Müdavimleri: Cem Boyner, Tuncay Özilhan, Çetin Şaşmaz, Önder Fırat, Cem Hakko.

Yemeğin süresine uyumlu seçenekler

Sunset / Kimya Çulha (Halkla ilişkiler müdürü)
Neden tercih ediliyor? Uzun iş yemeklerinde kişilerin sakin ve kaliteli hizmet almaları ve özel hissetmeleri bizi tercih etmelerine neden oluyor. Manzara, servis, ambiyans, lezzet, mönülerimizdeki çeşitlilik. Kavımızdan "dünyanın en nadir ve değerli şarapları"nın da bulunması önemli. Kimler geliyor? Finans ve medya uzmanlarıyla sanayiciler.Öneriler: İş yemeklerinin saatleri uzayabildiği için süreyle uyumlu, tüm yemek boyunca size eşlik edebilecek bir mönü seçmelisiniz. Ben ızgara levreği tavsiye ederim.Müdavimleri: Bülent Eczacıbaşı, Cem Boyner, Oğuz Satıcı, Tuncay Özilhan, Abdullah Kiğılı, Ali Yıldırım.

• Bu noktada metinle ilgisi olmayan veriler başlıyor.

import Mathlib.RingTheory.Ideal.Maximal
import Literature.NumberTheory.Transcendental.ExpVarieties
import Literature.RingTheory.KrullDimension.AffineDimension
import HarnessLib

/-!
# Coordinates on a set of small Zariski dimension are algebraically dependent

For a subset `W ⊆ K^ι` (`ι` finite, `K` a field) and `n` coordinates picked out by
`f : Fin n → ι`: if `zariskiDim K W < n` (Krull dimension of the coordinate ring
`K[X_ι] ⧸ I(W)` of the Zariski closure, `ExpVarieties.lean`), then the `n` coordinate functions
`z ↦ z (f 0), …, z ↦ z (f (n-1))` satisfy a non-trivial polynomial relation on `W`:
there is `P ∈ K[Y_1, …, Y_n]`, `P ≠ 0`, with `P(z ∘ f) = 0` for every `z ∈ W`
(`exists_mvPolynomial_relation_of_zariskiDim_lt`). In particular on a set of dimension `< 2`
any two coordinates are algebraically dependent (`exists_relation_pair_of_zariskiDim_lt_two`).

Proof: if not, `K[Y] → K[X_ι] ⧸ I(W)`, `Y_k ↦ X_{f k}`, is injective; a prime `𝔭` of the
coordinate ring avoiding the image of `K[Y] ∖ 0` exists (`Ideal.exists_le_prime_disjoint`), and
`K[Y]` still embeds into the affine domain `K[X_ι] ⧸ I(W) ⧸ 𝔭`, whose Krull dimension is its
transcendence degree (`Literature.RingTheory.KrullDimension.ringKrullDim_eq_trdeg`, Matsumura
Thm 5.6) `≥ n` — contradicting `dim ≤ dim (K[X_ι] ⧸ I(W)) < n`. [folklore]

## References

* H. Matsumura, *Commutative Ring Theory*, CUP 1986, Thm 5.6 (dimension of affine domains).
-/

noncomputable section

open MvPolynomial

namespace Literature.NumberTheory.Transcendental

variable {K : Type*} [Field K] {ι : Type*} [Finite ι]

/-- **`n` coordinates on a set of Zariski dimension `< n` are algebraically dependent.**
If `zariskiDim K W < n` then for every `f : Fin n → ι` there is a non-zero
`P ∈ K[Y_0, …, Y_{n-1}]` with `P (z ∘ f) = 0` for all `z ∈ W`. [folklore]
[cite: Matsumura1987, Thm 5.6] -/
theorem exists_mvPolynomial_relation_of_zariskiDim_lt (W : Set (ι → K)) {n : ℕ}
    (hW : zariskiDim K W < n) (f : Fin n → ι) :
    ∃ P : MvPolynomial (Fin n) K, P ≠ 0 ∧ ∀ z ∈ W, MvPolynomial.eval (z ∘ f) P = 0 := by
  classical
  by_contra hcon
  push Not at hcon
  -- the coordinate ring and the map `K[Y] → K[X] ⧸ I(W)`
  set J : Ideal (MvPolynomial ι K) := vanishingIdeal K W with hJ
  set A := MvPolynomial ι K ⧸ J with hA
  let φ : MvPolynomial (Fin n) K →ₐ[K] A := (Ideal.Quotient.mkₐ K J).comp (rename f)
  have hφ : ∀ P, φ P = Ideal.Quotient.mk J (rename f P) := fun P => rfl
  -- `φ` is injective
  have hinj : ∀ P, φ P = 0 → P = 0 := by
    intro P hP
    by_contra hP0
    obtain ⟨z, hzW, hz⟩ := hcon P hP0
    rw [hφ, Ideal.Quotient.eq_zero_iff_mem, hJ, mem_vanishingIdeal_iff] at hP
    have h := hP z hzW
    rw [aeval_rename] at h
    exact hz h
  -- a prime of `A` avoiding the image of the non-zero polynomials
  let S : Submonoid A := (nonZeroDivisors (MvPolynomial (Fin n) K)).map φ
  have hS0 : (0 : A) ∉ S := by
    rintro ⟨P, hP, hP0⟩
    exact nonZeroDivisors.ne_zero hP (hinj P hP0)
  have hdisj : Disjoint ((⊥ : Ideal A) : Set A) S := by
    rw [Set.disjoint_iff]
    rintro a ⟨ha, haS⟩
    have : a = 0 := by simpa using ha
    exact hS0 (this ▸ haS)
  obtain ⟨𝔭, h𝔭, -, h𝔭S⟩ := Ideal.exists_le_prime_disjoint (⊥ : Ideal A) S hdisj
  -- `K[Y]` embeds into the affine domain `A ⧸ 𝔭`
  set B := A ⧸ 𝔭 with hB
  haveI : IsDomain B := Ideal.Quotient.isDomain 𝔭
  let ψ : MvPolynomial (Fin n) K →ₐ[K] B := (Ideal.Quotient.mkₐ K 𝔭).comp φ
  have hψ : Function.Injective ψ := by
    rw [injective_iff_map_eq_zero]
    intro P hP
    by_contra hP0
    have hmem : φ P ∈ 𝔭 := by
      change Ideal.Quotient.mk 𝔭 (φ P) = 0 at hP
      exact Ideal.Quotient.eq_zero_iff_mem.1 hP
    have hPS : φ P ∈ S := ⟨P, mem_nonZeroDivisors_of_ne_zero hP0, rfl⟩
    exact Set.disjoint_left.1 h𝔭S hmem hPS
  -- hence `n ≤ trdeg_K B = dim B ≤ dim A = zariskiDim K W`
  have hind : AlgebraicIndependent K (fun k : Fin n => ψ (X k)) := by
    rw [algebraicIndependent_iff_injective_aeval]
    have : aeval (fun k : Fin n => ψ (X k)) = ψ := MvPolynomial.algHom_ext fun k => by simp
    rw [this]; exact hψ
  haveI : Algebra.FiniteType K A :=
    Algebra.FiniteType.of_surjective (Ideal.Quotient.mkₐ K J) (Ideal.Quotient.mkₐ_surjective K J)
  haveI : Algebra.FiniteType K B :=
    Algebra.FiniteType.trans (S := A) inferInstance
      (Algebra.FiniteType.of_surjective (Ideal.Quotient.mkₐ A 𝔭) (Ideal.Quotient.mkₐ_surjective A 𝔭))
  have htr : (n : Cardinal) ≤ Algebra.trdeg K B := by
    have h := hind.lift_cardinalMk_le_trdeg
    rw [Cardinal.mk_fin, Cardinal.lift_natCast] at h
    have hfin : Algebra.trdeg K B = Cardinal.toNat (Algebra.trdeg K B) :=
      Literature.RingTheory.KrullDimension.trdeg_eq_toNat K B
    rw [hfin, Cardinal.lift_natCast] at h
    rw [hfin]; exact h
  have hdimB : (n : WithBot ℕ∞) ≤ ringKrullDim B := by
    rw [Literature.RingTheory.KrullDimension.ringKrullDim_eq_trdeg K B]
    have hfin : Algebra.trdeg K B = Cardinal.toNat (Algebra.trdeg K B) :=
      Literature.RingTheory.KrullDimension.trdeg_eq_toNat K B
    rw [hfin] at htr
    exact_mod_cast htr
  have hBA : ringKrullDim B ≤ ringKrullDim A := ringKrullDim_quotient_le 𝔭
  have hAW : ringKrullDim A = zariskiDim K W := rfl
  exact absurd (hdimB.trans (hBA.trans hAW.le)) (not_le.2 hW)

/-- **Two coordinates on a set of Zariski dimension `< 2` are algebraically dependent**: for
`zariskiDim K W < 2` and any `p q : ι` there is `P ∈ K[Y_0, Y_1]`, `P ≠ 0`, with
`P (z p, z q) = 0` for all `z ∈ W`. [folklore] [cite: Matsumura1987, Thm 5.6] -/
theorem exists_relation_pair_of_zariskiDim_lt_two (W : Set (ι → K)) (hW : zariskiDim K W < 2)
    (p q : ι) :
    ∃ P : MvPolynomial (Fin 2) K, P ≠ 0 ∧ ∀ z ∈ W, MvPolynomial.eval ![z p, z q] P = 0 := by
  obtain ⟨P, hP, h⟩ := exists_mvPolynomial_relation_of_zariskiDim_lt W (n := 2) hW ![p, q]
  refine ⟨P, hP, fun z hz => ?_⟩
  have hfun : (![z p, z q] : Fin 2 → K) = z ∘ ![p, q] := by
    funext k; fin_cases k <;> rfl
  rw [hfun]
  exact h z hz

end Literature.NumberTheory.Transcendental

end
/-- Children of `QK`: they fit, and they are shallower. [cite: KoiranPerifel2009VPSPACE, §3.2] -/
theorem step_QK (h : WF Φ n len [14, s, f1, f2, f3, f4, f5, f6]) (k : ℕ)
    (hk : k < gateFanIn (kindX.eval (aenv Φ.params n len [14, s, f1, f2, f3, f4, f5, f6])) (arityX.eval (aenv Φ.params n len [14, s, f1, f2, f3, f4, f5, f6]))) :
    (gcore n (childX.map (AExp.eval (aenvK Φ.params n len [14, s, f1, f2, f3, f4, f5, f6] k)))).length ≤ len ∧
    WF Φ n len (childX.map (AExp.eval (aenvK Φ.params n len [14, s, f1, f2, f3, f4, f5, f6] k))) ∧
    depthX.eval (aenv Φ.params n len (childX.map (AExp.eval (aenvK Φ.params n len [14, s, f1, f2, f3, f4, f5, f6] k)))) <
      depthX.eval (aenv Φ.params n len [14, s, f1, f2, f3, f4, f5, f6]) := by
  obtain ⟨hFB, h2X, h2R, h2NN, h2N1, hXeq, hTF, hTFB, hLreq⟩ := Φ.param_facts n
  obtain ⟨⟨h30, hs, hb1, hb2, hb3, hb4, hb5, hb6, hlen, hNpos⟩, hr⟩ := (wf_QK Φ).1 h
  obtain ⟨hr1, hr2, hr3, hr4⟩ := hr
  rw [kind_QK Φ h, arity_QK Φ h] at hk
  simp only [gateFanIn] at hk; norm_num at hk
  rw [child_QK, depth_QK Φ h]
  have hw' := (wf_PQK Φ (n := n) (len := len) (s := s) (f1 := f1) (f2 := f2) (f3 := f3) (f4 := f4) (f5 := k) (f6 := 0)).2 ⟨⟨by omega, by omega, by omega, by omega, by omega, by omega, by omega, by omega, hlen, hNpos⟩, ⟨by omega, by omega, by omega, by omega, by omega⟩⟩
  refine ⟨fits8 Φ (by omega) (by omega) (by omega) (by omega) (by omega) (by omega) (by omega) (by omega) hlen, hw', ?_⟩
  rw [depth_PQK Φ hw']
  omega
/-- **Transportation exchange (combinatorial core).**  On a column set `T`, if `λ` uses class `i` more often than `μ`, then some class `j`
is used less often by `λ` than by `μ` on `T`, and on some `S ⊆ T` swapping `λ` and `μ` trades exactly one `i` for one `j`:
`#{b ∈ S : λ b = l} + [l = j] = #{b ∈ S : μ b = l} + [l = i]` for every class `l`. [folklore] -/
theorem exchange_core (lam mu : Fin m → Fin K) (T : Finset (Fin m)) :
    ∀ i : Fin K, (T.filter fun b => mu b = i).card < (T.filter fun b => lam b = i).card →
      ∃ j : Fin K, (T.filter fun b => lam b = j).card < (T.filter fun b => mu b = j).card ∧
        ∃ S : Finset (Fin m), S ⊆ T ∧ ∀ l : Fin K,
          (S.filter fun b => lam b = l).card + (if l = j then 1 else 0) =
            (S.filter fun b => mu b = l).card + (if l = i then 1 else 0) := by
  induction T using Finset.strongInduction with
  | H T ih =>
    intro i hi
    -- a column where `λ` has class `i` and `μ` does not
    obtain ⟨b₁, hb₁T, hlam, hmu⟩ : ∃ b₁ ∈ T, lam b₁ = i ∧ mu b₁ ≠ i := by
      by_contra hcon
      push Not at hcon
      have hsub : (T.filter fun b => lam b = i) ⊆ (T.filter fun b => mu b = i) := by
        intro b hb
        rw [mem_filter] at hb ⊢
        exact ⟨hb.1, hcon b hb.1 hb.2⟩
      exact absurd (card_le_card hsub) (not_le.mpr hi)
    set T' := T.erase b₁ with hT'
    have hTT' : T = insert b₁ T' := (insert_erase hb₁T).symm
    have hb₁T' : b₁ ∉ T' := notMem_erase b₁ T
    have hdecL : ∀ l, (T.filter fun b => lam b = l).card = (T'.filter fun b => lam b = l).card + (if lam b₁ = l then 1 else 0) :=
      fun l => by rw [hTT', card_filter_insert_eq hb₁T']
    have hdecM : ∀ l, (T.filter fun b => mu b = l).card = (T'.filter fun b => mu b = l).card + (if mu b₁ = l then 1 else 0) :=
      fun l => by rw [hTT', card_filter_insert_eq hb₁T']
    by_cases hA : (T.filter fun b => lam b = mu b₁).card < (T.filter fun b => mu b = mu b₁).card
    · -- one column suffices
      refine ⟨mu b₁, hA, {b₁}, singleton_subset_iff.mpr hb₁T, fun l => ?_⟩
      rw [filter_singleton, filter_singleton, hlam]
      by_cases h1 : i = l
      · by_cases h2 : mu b₁ = l
        · exact absurd (h2.trans h1.symm) hmu
        · rw [if_pos h1, if_neg h2, if_neg (fun h => h2 h.symm), if_pos h1.symm, card_singleton, card_empty]
      · by_cases h2 : mu b₁ = l
        · rw [if_neg h1, if_pos h2, if_pos h2.symm, if_neg (fun h => h1 h.symm), card_singleton, card_empty]
        · rw [if_neg h1, if_neg h2, if_neg (fun h => h2 h.symm), if_neg (fun h => h1 h.symm), card_empty]
    · -- follow the path through `j₁ = μ b₁` on the smaller column set
      push Not at hA
      have hj₁ : (T'.filter fun b => mu b = mu b₁).card < (T'.filter fun b => lam b = mu b₁).card := by
        have h1 := hdecL (mu b₁)
        have h2 := hdecM (mu b₁)
        rw [if_neg (by rw [hlam]; exact fun h => hmu h.symm)] at h1
        rw [if_pos rfl] at h2
        omega
      obtain ⟨j, hj, S', hS'T', hS'⟩ := ih T' (erase_ssubset hb₁T) (mu b₁) hj₁
      have hb₁S' : b₁ ∉ S' := fun h => hb₁T' (hS'T' h)
      refine ⟨j, ?_, insert b₁ S', insert_subset hb₁T (hS'T'.trans (erase_subset _ _)), fun l => ?_⟩
      · -- `j` is under-used by `λ` on all of `T`
        have h1 := hdecL j
        have h2 := hdecM j
        have hS'i := hS' i
        have hji : j ≠ i := by
          intro hji
          subst hji
          have h3 := hdecL j
          have h4 := hdecM j
          rw [if_pos hlam] at h3
          rw [if_neg hmu] at h4
          omega
        rw [hlam, if_neg (fun h => hji h.symm)] at h1
        split_ifs at h2 <;> omega
      · rw [card_filter_insert_eq hb₁S', card_filter_insert_eq hb₁S', hlam]
        have hS'l := hS' l
        rw [ite_eq_symm i l]
        rw [ite_eq_symm l (mu b₁)] at hS'l
        omega
import Literature.AlgebraicGeometry.HodgeTheory.CMHodgeGroupCentre
import HarnessLib

/-!
# The centre of `Lie Hg` for a CM field, II: two unbalanced places — an unbalanced two-valued Hodge endomorphism is
# impossible, so the obstruction `y` is CM-quadratic and is excluded by «no Weil-type quadratic subfield»
# (Moonen–Zarhin 1999 §1–2, (2.3); Ribet 1983 Thm. 0)

Family `hodge`, layer `Literature/AlgebraicGeometry/HodgeTheory` (brick P4′ of the design note
`HOME/jobs/A7-inventory-eng5g6/DESIGN-rows10-12-allmembers.md` of the cell `pub-hodgeav-hg6`, req-37 (A) Q2b, TABLE X rows
10 / 12 ALL MEMBERS; continues `CMHodgeGroupCentre`). UNCONDITIONAL; theorems only, no definition, no named fact, no `sorry`.
HONEST FRAMING of that cell: HC / HC_AV / HC_CM / H2 NOT proved — linear algebra of polarized weight-one Hodge structures.

* §1 `CMArith.linearIndependent_baseChange` — `ℚ`-linearly independent endomorphisms of `V` have `ℂ`-linearly independent
  base changes (from the tree's `finrank_spanC_eq`, i.e. flatness of `ℂ/ℚ`; universe-polymorphic form).
* §2 **`CMArith.false_of_two_eigenvalues`** — UNBALANCED TWO-VALUED IS IMPOSSIBLE: if `End_Hdg(V) = E` has all non-zero
  elements invertible (`hdiv`) and `u ∈ E` acts on a basis of `V_ℂ` with exactly two values `a ≠ c` of DIFFERENT
  multiplicities, contradiction: `(u_ℂ − a)(u_ℂ − c) = 0` makes `1, u, u²` dependent over `ℂ`, hence over `ℚ` (§1), so
  `a + c ∈ ℚ`; with `Tr(u) = m_a a + m_c c ∈ ℚ` and `m_a ≠ m_c` this gives `a ∈ ℚ`, and a rational eigenvalue forces
  `u = a · 1` (`CMArith.eq_smul_one_of_apply_eq_smul`). (The characteristic polynomial of `u` is a power of its minimal
  polynomial: «`V` is free over the field `ℚ(u)`».)
* §3 `CMThetaCentre.trace_baseChange_mul_theta` — `Tr(y_ℂ Θ) = 2 Σ_k σ_k(y) (dim W_{μ k}^{1,0} − dim W_{μ k}^{0,1})` for a
  `ψ`-skew `y ∈ E`.
* §4 **`CMThetaCentre.centre_of_pair`** — CENTRE for the patterns with exactly TWO unbalanced places `k₁ ≠ k₂` of equal
  weight `|dim W^{1,0} − dim W^{0,1}|` (row 12: `(n_σ) = (2,2,1)`/`(2,0,1)`; row 10: `(2,2)`/`(2,1)`), `|ι| ≠ 4`, under the
  hypothesis «NO WEIL-TYPE QUADRATIC ELEMENT»: every non-zero `ψ`-skew `y ∈ E` with `y² ∈ ℚ · 1` has `Tr(y_ℂ Θ) ≠ 0` (for
  `k = ℚ(y)` imaginary quadratic this says that the `k`-signature of `V^{1,0}` is not `(g/2, g/2)`). PROOF: the obstruction
  `y` of `CMThetaCentre.centre_or_exists_skew` has `σ_{k₂}(y) = ±σ_{k₁}(y)`, so `u = y²` takes the value `σ_{k₁}(y)²` on the
  `4n₀` basis vectors over `k₁, k₂` (skew transfer) and `σ_k(y)²` over each other place: by §2 all these values coincide, so
  `y² ∈ ℚ · 1`, and `Tr(y_ℂ Θ) = 0` contradicts the hypothesis.

## References
* [MoonenZarhin1999LowDim] B. Moonen, Yu. Zarhin, Math. Ann. 315 (1999), §1 (1.8), §2 (2.3) (the Weil-type exception
  `k ⊂ F` with multiplicities `(n/2, n/2)`).
* [Ribet1983] K. A. Ribet, Amer. J. Math. 105 (1983), Thm. 0, §3.
* [Deligne1982HodgeCycles] P. Deligne, LNM 900 (1982), I §3 (proof of Prop. 3.4), §4 (p. 30).
-/

noncomputable section

open scoped TensorProduct
open Module

namespace Literature.AlgebraicGeometry.Motives

namespace HodgeStructure

universe u

variable {V : Type u} [AddCommGroup V] [Module ℚ V] {n : ℤ}

/-- Rational scalars act on `V_ℂ` through `ℚ ⊆ ℂ`. [folklore] -/
private theorem CMWeil.ratCast_smul (q : ℚ) (z : ℂ ⊗[ℚ] V) : (q : ℂ) • z = q • z := by
  rw [← algebraMap_smul ℂ q z, eq_ratCast]

/-! ### §1 Independence under base change -/

/-- **`ℚ`-linearly independent endomorphisms have `ℂ`-linearly independent base changes** (flatness of `ℂ/ℚ`, through the
tree's `finrank_spanC_eq`). [cite: Deligne1982HodgeCycles, I §3 (proof of Prop. 3.4)] -/
theorem CMArith.linearIndependent_baseChange [Module.Finite ℚ V] {κ : Type*} [Fintype κ] {a : κ → Module.End ℚ V}
    (ha : LinearIndependent ℚ a) : LinearIndependent ℂ fun i => (a i).baseChange ℂ := by
  classical
  set S : Submodule ℚ (Module.End ℚ V) := Submodule.span ℚ (Set.range a) with hS
  have key : ∀ x ∈ S, x.baseChange ℂ ∈ Submodule.span ℂ (Set.range fun i => (a i).baseChange ℂ) := by
    intro x hx
    rw [hS] at hx
    induction hx using Submodule.span_induction with
    | mem y hy =>
      obtain ⟨i, rfl⟩ := hy
      exact Submodule.subset_span ⟨i, rfl⟩
    | zero => rw [LinearMap.baseChange_zero]; exact Submodule.zero_mem _
    | add y z _ _ hy hz => rw [LinearMap.baseChange_add]; exact Submodule.add_mem _ hy hz
    | smul q y _ hy =>
      rw [LinearMap.baseChange_smul]
      have h : q • (y.baseChange ℂ) = (q : ℂ) • y.baseChange ℂ := LinearMap.ext fun w => by
        rw [LinearMap.smul_apply, LinearMap.smul_apply, CMWeil.ratCast_smul]
      rw [h]
      exact Submodule.smul_mem _ _ hy
  have hSC : spanC S = Submodule.span ℂ (Set.range fun i => (a i).baseChange ℂ) := by
    apply le_antisymm
    · unfold spanC
      refine Submodule.span_le.2 ?_
      rintro _ ⟨x, hx, rfl⟩
      exact key x hx
    · refine Submodule.span_le.2 ?_
      rintro _ ⟨i, rfl⟩
      exact baseChange_mem_spanC (Submodule.subset_span ⟨i, rfl⟩)
  rw [linearIndependent_iff_card_eq_finrank_span, Set.finrank, ← hSC, finrank_spanC_eq, hS, finrank_span_eq_card ha]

"Servisin kalitesi ve hızı önem taşır"

TUUS / Ayşegül Doğan (İşletme müdürü)
Neden tercih ediliyor? TUUS'un tercih edilmesinin nedenleri arasında hizmet kalitesi, doğal ve kaliteli ürün seçimleri ve bilinen tatların farklı lezzetlerle yapılan uyumlu kombinasyona sahip olması var. Şehrin merkezinde olması da bir diğer önemli neden.Kimler geliyor? Her meslek grubundan geniş bir müşteri grubumuz var.Öneriler: İş yemeklerinde servisin kalitesi ve hızı büyük önem taşıyor. Bu tarz yemeklerde daha çok salata, pizza ve hafif yemekler tercih ediliyor. Ben de safranlı deniz mahsullü risotto, et olarak ızgara kuzu sırtı öneririm.Müdavimleri: Mustafa Toner, Okan Tapan, Ajlan Acar, Sezai Taşkent, Nurettin Hasman, Erol Tabanca.


Zor duruma düŞmemek İçİn

Türk Mutfağını Araştırma, Geliştirme ve Uygulama Derneği İkinci Başkanı Sevim Gökyıldız aynı zamanda da bir işkadını. Gökyıldız 40 yıllık tecrübelerinden yola çıkarak şunları öneriyor:
Sürprizlerle karşılaşmamak için ne olduğunu bilmediğiniz şeyleri sipariş etmeyin. Bu yemeklerde karın doyurmak ikinci planda kalır. Çok açsanız yemeğe gitmeden biraz atıştırın.Yerken üzerinize sıçrayacak soslu salatalardan uzak durun. Ses çıkarmamak ve üzerinize dökmemek için çorbayı da es geçin. Antrikot, köfte veya zeytinyağlı sebze yemekleri gibi yemesi kolay şeyler seçin.Alkol alınacaksa rakı yerine bir kadeh şarap tercih edin.Zaman önemli olduğu için hızlı servisi yapılan yemekler sipariş edin.